It might be worth trying a quick defrag before ZIPing anything, but this is only really if you will be moving lots of small files, very often. If not then I suggest just zipping it (with 7zip or something - which will often compress better than just Windows standard compression) and then copy across.

And it also depends on the harddrives. Is this a USB external hard drive or 2 that are in the same system?
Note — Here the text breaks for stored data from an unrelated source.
import Summits.BirchSwinnertonDyer.BirchSwinnertonDyer.Theses.PAdicOrderV2
import Summits.BirchSwinnertonDyer.BirchSwinnertonDyer.Theses.PAdicOrder
import Summits.BirchSwinnertonDyer.BirchSwinnertonDyer.Theorems.PAdicOrderRankOneR4.Negative.CounterexampleShape
import Literature.NumberTheory.EllipticCurves.CanonicalPAdicHeightHolds
import Literature.Barriers.BirchSwinnertonDyer.PAdicHeightNondegeneracy

/-!
# Line `height-side-schneider` for crux `PAdicOrderV2.PAdicOrderRankOneR4` (stmt-BirchSwinnertonDyer-0515)

Skeleton registered by the crux-strategist (wall-breaker seat `cstrat-stmt-BirchSwinnertonDyer-0515-p1`,
2026-08-17) after the opening chain exhausted (line `Sketch` = idea `tame-shadow-derived-kato` DEAD at K2
by Fricke rigidity; ideas `sigma-transcendence`, `hida-weight-edge`, `level-raising-second-coefficient`,
`tate-twist-decay-beilinson-kato` failed triage; ideate census r2-k4: nine further levers reduce to one
scalar). Card: `Lines/height_side_schneider.md`; census: `STRATEGY-CENSUS.md` (same directory). Slug `height-side-schneider`
(the workfile store renames `-` to `_` for the Lean module).

## The crux (recall)

`PAdicOrderRankOneR4`: for `W/ℚ` elliptic and globally minimal, `p` good ordinary (`IsOrdinaryAt W p`, every
`p`, `2` and `3` included), `W.analyticRank = 1`, and `f ∈ S₂(Γ₀(N))` with `IsNewformOf W f`:
`(padicLFunction f (unitRoot W p)).order = 1`.

## What this line is — and is not

It is the CANONICAL REDUCTION of the crux to rank-one Schneider non-degeneracy, typed over the tree's
canonical cyclotomic `p`-adic height, which became available unconditionally on 2026-08-16
(`WeierstrassCurve.exists_isCanonical_holds`, `CanonicalPAdicHeightHolds.lean`: the Mazur–Tate sigma pair
exists uniquely, Blakestad–Grant 2023), AFTER route `PAdicOrderV2` had parked its height-side Schneider
node "for want of `exists_isCanonical`" (route header, NOT DECOMPOSED YET (ii)). It does NOT claim an
engine for its hardest stub: the strategist's census (`STRATEGY-CENSUS.md`) records why every transfer /
strengthening / negation attempt on that stub lands on a `p`-adic transcendence statement for values of
the Mazur–Tate sigma function of a NON-CM curve (Bertrand 1982 settles the CM case by Baker's method on
`Ext(E, 𝔾_m²)`, which needs the unit-root splitting to be algebraic, i.e. CM by Serre–Tate). The line is
registered so that

* the KNOWN part of the crux (stub R below: Perrin-Riou 1987 Thm 1.3 + Gross–Zagier 1986 + Kolyvagin 1990
  + Friedberg–Hoffstein 1995 + MTT interpolation for the twist + the `K → ℚ` restriction of the canonical
  height) is separated, as ONE checkable statement, from
* the OPEN core (stub H: `ĥ_p(P) ≠ 0` for every admissible point of an analytic-rank-one curve at a good
  ordinary `p ≥ 5` — Mazur–Stein–Tate 2006 Conj. 1.1 in rank one; "not known to be non-zero",
  Jetchev–Skinner–Wan 2017 §1.2; "only known … CM … supersingular", Burungale–Disegni 2021 p. 3), stated
  over `WeierstrassCurve.canonicalPAdicHeight = log_p(den x) − 2 log_p σ_p(−x/y)` (Stein–Wuthrich 2013
  (4.1)), the object on which the one known proof technique (Bertrand) and the numerical refutation
  channel (MST 2006 algorithm) both operate, and from
* the SMALL-PRIME RESIDUE `p ∈ {2, 3}` (stub S), which the crux's signature admits but no printed theory
  reaches (no Mazur–Tate sigma function / canonical height in the tree below `5`, no Kato at `2`); route
  kill-criterion (c) already grades a refutation there `misstated` with repair `5 ≤ p →`.

      PAdicOrderRankOneR4  ⇐  coeff₁ L_p(E,T) ≠ 0          [landed `Negative.order_eq_one_iff_coeff_one_ne_zero`:
                                                              `1 ≤ ord` (S1 p97073) + parity ⇒ `ord = 1 ↔ c₁ ≠ 0`]
        coeff₁ ≠ 0, 5 ≤ p  ⇐  stub_padicGrossZagierReduction (R)  applied to  stub_schneiderRankOne (H)
        coeff₁ ≠ 0, p < 5  =  stub_smallPrimes (S)

Disproof.lean honoured: H1 (`IsOrdinaryAt`) and H4 (`IsNewformOf`) are hypotheses of R and S
(`order_ne_one_of_dvd_frobeniusTrace`, `withoutNewform_false_of`); H2 (`analyticRank = 1`) is a hypothesis of
all three; §3a `height_ne_zero_of_PAdicOrderRankOneR4` is the CONVERSE direction of R (crux ⇒ Heegner height
≠ 0, mod PR87) — R is PR87 read forwards; §3b: a kill of H is an admissible `P` with
`σ_p(z_P)² · p^{-2 ord_p e(P)} / e'(P)² ∈ μ_{p-1}` (`e = e' p^{ord_p e}` the square root of `den x(P)`), and by
`order_ne_one_iff_three_le_order` it forces `ord_T L_p ≥ 3`. No stub is an instance of a landed Negative
lemma; none quantifies over the junk regimes of §1.
-/

set_option linter.unusedVariables false
set_option linter.dupNamespace false

noncomputable section

namespace Summit.BirchSwinnertonDyer.BirchSwinnertonDyer.Cruxes.PAdicOrderRankOneR4.HeightSide

open CongruenceSubgroup PowerSeries
open Summit.BirchSwinnertonDyer.BirchSwinnertonDyer.Theses.PAdicOrderV2
open Literature.NumberTheory.EllipticCurves Literature.NumberTheory.EllipticCurves.ModularForms

/-! ## Registered stubs -/

/-- **H · `stub_schneiderRankOne` — rank-one Schneider non-degeneracy, pointwise admissible form (the
hardest stub; OPEN for non-CM curves).** For `W/ℚ` elliptic and globally minimal, `p ≥ 5` good ordinary,
`W.analyticRank = 1`: every ADMISSIBLE point `P ∈ E(ℚ)` (non-torsion, `P ∈ E₁(ℚ_p)`, `z(P)` in the sigma disc,
non-singular reduction at every prime — `WeierstrassCurve.IsAdmissible`) has non-zero canonical cyclotomic
`p`-adic height `ĥ_p(P) = log_p(den x(P)) − 2 log_p σ_p(−x/y) ≠ 0` (`WeierstrassCurve.canonicalPAdicHeight`,
Stein–Wuthrich normalisation; `σ_p` the Mazur–Tate sigma function, which exists uniquely here:
`mazur_tate_sigma_existsUnique_holds`). Since `rank E(ℚ) = 1` (Gross–Zagier–Kolyvagin) and `ĥ_p` is the
quadratic form of THE canonical datum on admissible points (`exists_isCanonical_holds`,
`exists_admissible_nsmul_holds`), this is `Reg_p(E) ≠ 0`, i.e. `WeierstrassCurve.SchneiderConjecture D` for
the canonical `D` in rank one (Mazur–Stein–Tate 2006 Conj. 1.1; Schneider 1982 §1). KNOWN: CM curves
(Bertrand 1982, Cor. 4: Baker's method on `Ext(E, 𝔾_m²)`; at a split `p` Bernardi's height with the CM value
of `s₂` is the canonical one); supersingular `p` (not in range here). OPEN: non-CM `E` ("the `p`-adic height
of the Heegner point is then not known to be non-zero", Jetchev–Skinner–Wan 2017 §1.2; Burungale–Disegni 2021
p. 3). A counterexample is an admissible `P` with `σ_p(z_P)²/(den' x(P) · p^{2 ord_p e(P)}) ∈ μ_{p−1}`
(`den'` the prime-to-`p` part), never observed (MST 2006; SW 2013 §8; cdisprove j016547/j016704; ideator
j015924: 1375 pairs). Research-level (crux-sized); the strategist's census records why no engine is known.
[cite: MazurSteinTate2006, Conj. 1.1] [cite: Bertrand1982, Cor. 4] [cite: JetchevSkinnerWan2017, §1.2] -/
theorem stub_schneiderRankOne :
    ∀ (W : WeierstrassCurve ℚ) [W.IsElliptic] [W.IsGloballyMinimal] (p : ℕ) [Fact p.Prime],
      5 ≤ p → IsOrdinaryAt W p → W.analyticRank = 1 →
      ∀ P : W.toAffine.Point, W.IsAdmissible p P → W.canonicalPAdicHeight p P ≠ 0 := by
  sorry

/-- **R · `stub_padicGrossZagierReduction` — the rank-one `p`-adic Gross–Zagier reduction (KNOWN in print,
size XL; Perrin-Riou 1987 read forwards).** For `W/ℚ` elliptic and globally minimal, `p ≥ 5` good ordinary,
`W.analyticRank = 1`, `f` with `IsNewformOf W f`: IF every admissible point has `ĥ_p(P) ≠ 0` THEN
`L_p'(E, 0) ≠ 0`, i.e. `coeff₁ L_p(f, α_p, T) ≠ 0`. Printed chain: (1) `rank E(ℚ) = 1`, `Ш(E/ℚ)` finite
(Gross–Zagier 1986 Thm I.6.3 + Kolyvagin 1990), generator `P₀`, some multiple `m P₀` admissible
(`exists_admissible_nsmul_holds`), so the hypothesis gives `ĥ_p(P₀) ≠ 0` by quadraticity
(`exists_isCanonical_holds`); (2) choose `K` imaginary quadratic with the Heegner hypothesis for `N_E`, `d_K` odd
and coprime to `N_E`, `p` split in `K`, and `L(E^{(d_K)}, 1) ≠ 0` (Friedberg–Hoffstein 1995 Thm B / Bump–
Friedberg–Hoffstein 1990 / Murty–Murty 1991: infinitely many such `d_K` with prescribed local behaviour at the
finitely many primes `p`, `ℓ ∣ N_E`); (3) the Heegner point `P_K` is non-torsion and `P_K ≐ m' P₀` modulo torsion
and `E^{(d_K)}(ℚ)` (finite), so `⟨P_K, P_K⟩_{p,K} = 2 m'² ĥ_p(P₀) ≠ 0` for THE canonical `K`-datum
(`exists_isCanonicalK_holds`, restriction `isCanonicalK_restrictsTo`: sum over the two places above `p`);
(4) Perrin-Riou 1987 Thm 1.3 (tree fact `perrinRiou_padicGrossZagier`, corollary `order_eq_one_iff`):
`ord_T L_p(E/K, T) = 1`; (5) `L_p(E/K,T) = L_p(f,α,T) · L_p(g,α',T)` (`padicLFunctionEK`) and the twist factor is a
unit because `L_p(g, α', 0) = (1 − α'⁻¹)² L(E^{(d_K)},1)/Ω ≠ 0` (MTT interpolation, discharged in the tree for the
curve itself: `isPAdicLFunctionOf_padicLFunction_holds`; `α' ≠ 1` by Hasse), hence `ord_T L_p(f,α,T) = 1`, i.e.
`coeff₁ ≠ 0` given `coeff₀ = 0` (S1, landed p97073). Why it might still fail AS TYPED: only a normalisation slip
between the tree's `canonicalPAdicHeightK` (BCS 2015 (4.1)) and Perrin-Riou's `⟨ , ⟩_p` (her §1.2), which would
misplace a non-zero constant, not create a zero. Converse direction landed: `Negative.height_ne_zero_of_PAdicOrderRankOneR4`.
[cite: PerrinRiou1987, Thm. 1.3] [cite: GrossZagierInvent1986, Thm. I.6.3] [cite: GreenbergLNM1716, §4 p. 111] -/
theorem stub_padicGrossZagierReduction :
    ∀ (W : WeierstrassCurve ℚ) [W.IsElliptic] [W.IsGloballyMinimal] (p : ℕ) [Fact p.Prime],
      5 ≤ p → IsOrdinaryAt W p → W.analyticRank = 1 →
      (∀ P : W.toAffine.Point, W.IsAdmissible p P → W.canonicalPAdicHeight p P ≠ 0) →
      ∀ {N : ℕ} [NeZero N] (f : CuspForm (Gamma0 N) 2), IsNewformOf W f →
        coeff 1 (padicLFunction f (unitRoot W p : ℚ_[p])) ≠ 0 := by
  sorry

/-- **S · `stub_smallPrimes` — the small-prime residue `p ∈ {2, 3}` of the crux.** For `W/ℚ` elliptic and
globally minimal, `p < 5` good ordinary, `W.analyticRank = 1`, `f` with `IsNewformOf W f`: `coeff₁ L_p(f,α_p,T) ≠ 0`.
This is the crux's own special case at the two primes where neither the Mazur–Tate sigma function / canonical
height of the tree (`mazur_tate_sigma_existsUnique`, `exists_isCanonical`: `5 ≤ p`) nor Perrin-Riou 1987 / Kato
2004 (`p` odd, resp. `p ≥ 5` in the tree's vendoring) is available, kept as a separate stub ONLY because the
crux's signature admits these primes; route kill-criterion (c) pre-classifies a refutation here as `misstated`
(repair: the same statement with `5 ≤ p →`, filed as a new item), after which this stub is moot. Evidence that
it is true: cdisprove kit jobs j016547/j016704 — all 27 rank-one pairs at `p = 2` (`N ≤ 330`, the PARI `a_2 = +1`
artefact diagnosed by exact Riemann sums) and all 75 at `p = 3` have `coeff₁ ≠ 0`. Honest objects at `p = 2`
(`unitRoot` by Hensel, `cyclotomicGenerator 2 = 5`, `torsionOrder 2 = 2`: Disproof §0). No printed theory;
every ordinary `p = 2` is anomalous. [cite: SteinWuthrich2013, §3 and §8] [cite: MazurTateTeitelbaum1986Invent, §I.10–I.14] -/
theorem stub_smallPrimes :
    ∀ (W : WeierstrassCurve ℚ) [W.IsElliptic] [W.IsGloballyMinimal] (p : ℕ) [Fact p.Prime],
      p < 5 → IsOrdinaryAt W p → W.analyticRank = 1 →
      ∀ {N : ℕ} [NeZero N] (f : CuspForm (Gamma0 N) 2), IsNewformOf W f →
        coeff 1 (padicLFunction f (unitRoot W p : ℚ_[p])) ≠ 0 := by
  sorry

/-! ## Stub statements by name -/

namespace Statement

/-- Statement of `stub_schneiderRankOne`. -/
abbrev stub_schneiderRankOne : Prop := type_of% @HeightSide.stub_schneiderRankOne
/-- Statement of `stub_padicGrossZagierReduction`. -/
abbrev stub_padicGrossZagierReduction : Prop := type_of% @HeightSide.stub_padicGrossZagierReduction
/-- Statement of `stub_smallPrimes`. -/
abbrev stub_smallPrimes : Prop := type_of% @HeightSide.stub_smallPrimes

end Statement

/-! ## The composition (sorry-free) -/

/-- **Main range `5 ≤ p`**: H feeds R, giving `coeff₁ L_p ≠ 0`. -/
theorem coeff_one_ne_zero_of_height (hH : Statement.stub_schneiderRankOne)
    (hR : Statement.stub_padicGrossZagierReduction)
    (W : WeierstrassCurve ℚ) [W.IsElliptic] [W.IsGloballyMinimal] (p : ℕ) [Fact p.Prime]
    (hp : 5 ≤ p) (hord : IsOrdinaryAt W p) (hr : W.analyticRank = 1)
    {N : ℕ} [NeZero N] (f : CuspForm (Gamma0 N) 2) (hf : IsNewformOf W f) :
    coeff 1 (padicLFunction f (unitRoot W p : ℚ_[p])) ≠ 0 :=
  hR W p hp hord hr (hH W p hp hord hr) f hf

/-- **`PAdicOrderRankOneR4_of`** — the three stub STATEMENTS imply the crux, BY NAME: in analytic rank one at any
good ordinary `p` the landed Negative lemma `order_eq_one_iff_coeff_one_ne_zero` (from S1 `1 ≤ ord`, p97073) turns
`ord_T L_p = 1` into `coeff₁ ≠ 0`, which is R ∘ H for `5 ≤ p` and S for `p < 5`. -/
theorem PAdicOrderRankOneR4_of (hH : Statement.stub_schneiderRankOne)
    (hR : Statement.stub_padicGrossZagierReduction) (hS : Statement.stub_smallPrimes) :
    PAdicOrderRankOneR4 := by
  intro W _ _ p _ hord hr N _ f hf
  refine (Summit.BirchSwinnertonDyer.BirchSwinnertonDyer.Theorems.PAdicOrderRankOneR4.Negative.order_eq_one_iff_coeff_one_ne_zero
    W p hord hr f hf).mpr ?_
  by_cases hp : 5 ≤ p
  · exact coeff_one_ne_zero_of_height hH hR W p hp hord hr f hf
  · exact hS W p (by omega) hord hr f hf

/-- The crux along this line (route `PAdicOrderV2` decl, by name), MODULO the three open registered stubs. -/
theorem PAdicOrderRankOneR4_proofV2 : PAdicOrderRankOneR4 :=
  PAdicOrderRankOneR4_of stub_schneiderRankOne stub_padicGrossZagierReduction stub_smallPrimes

/-- Same composition concluding the byte-identical decl of the superseded route `PAdicOrder` (the crux item
stmt-BirchSwinnertonDyer-0515 is shared by both routes; the two `def`s have the same body, so this is `_of` up to
delta). -/
theorem PAdicOrderRankOneR4_of' (hH : Statement.stub_schneiderRankOne)
    (hR : Statement.stub_padicGrossZagierReduction) (hS : Statement.stub_smallPrimes) :
    Summit.BirchSwinnertonDyer.BirchSwinnertonDyer.Theses.PAdicOrder.PAdicOrderRankOneR4 :=
  fun W _ _ p _ hord hr N _ f hf => PAdicOrderRankOneR4_of hH hR hS W p hord hr f hf

/-- The crux along this line (shared decl of route `PAdicOrder`, as the skeleton gate indexes it), MODULO the three
open registered stubs. -/
theorem PAdicOrderRankOneR4_proof :
    Summit.BirchSwinnertonDyer.BirchSwinnertonDyer.Theses.PAdicOrder.PAdicOrderRankOneR4 :=
  PAdicOrderRankOneR4_of' stub_schneiderRankOne stub_padicGrossZagierReduction stub_smallPrimes

end Summit.BirchSwinnertonDyer.BirchSwinnertonDyer.Cruxes.PAdicOrderRankOneR4.HeightSide

end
If it's an old external hard drive it may be using USB1.0 or you may be better off having one with a power supply.

0

ZIP has a 4 GB file limit (or something like that) - I usually use RAR archiver (it doesn't have that file size limit) and specify to not compress at all - this way archiving into a single file happens very fast, and then I simply copy that big file.

-1

If its a unix based system you can use tar over ssh.
-The following command compresses all files and folders.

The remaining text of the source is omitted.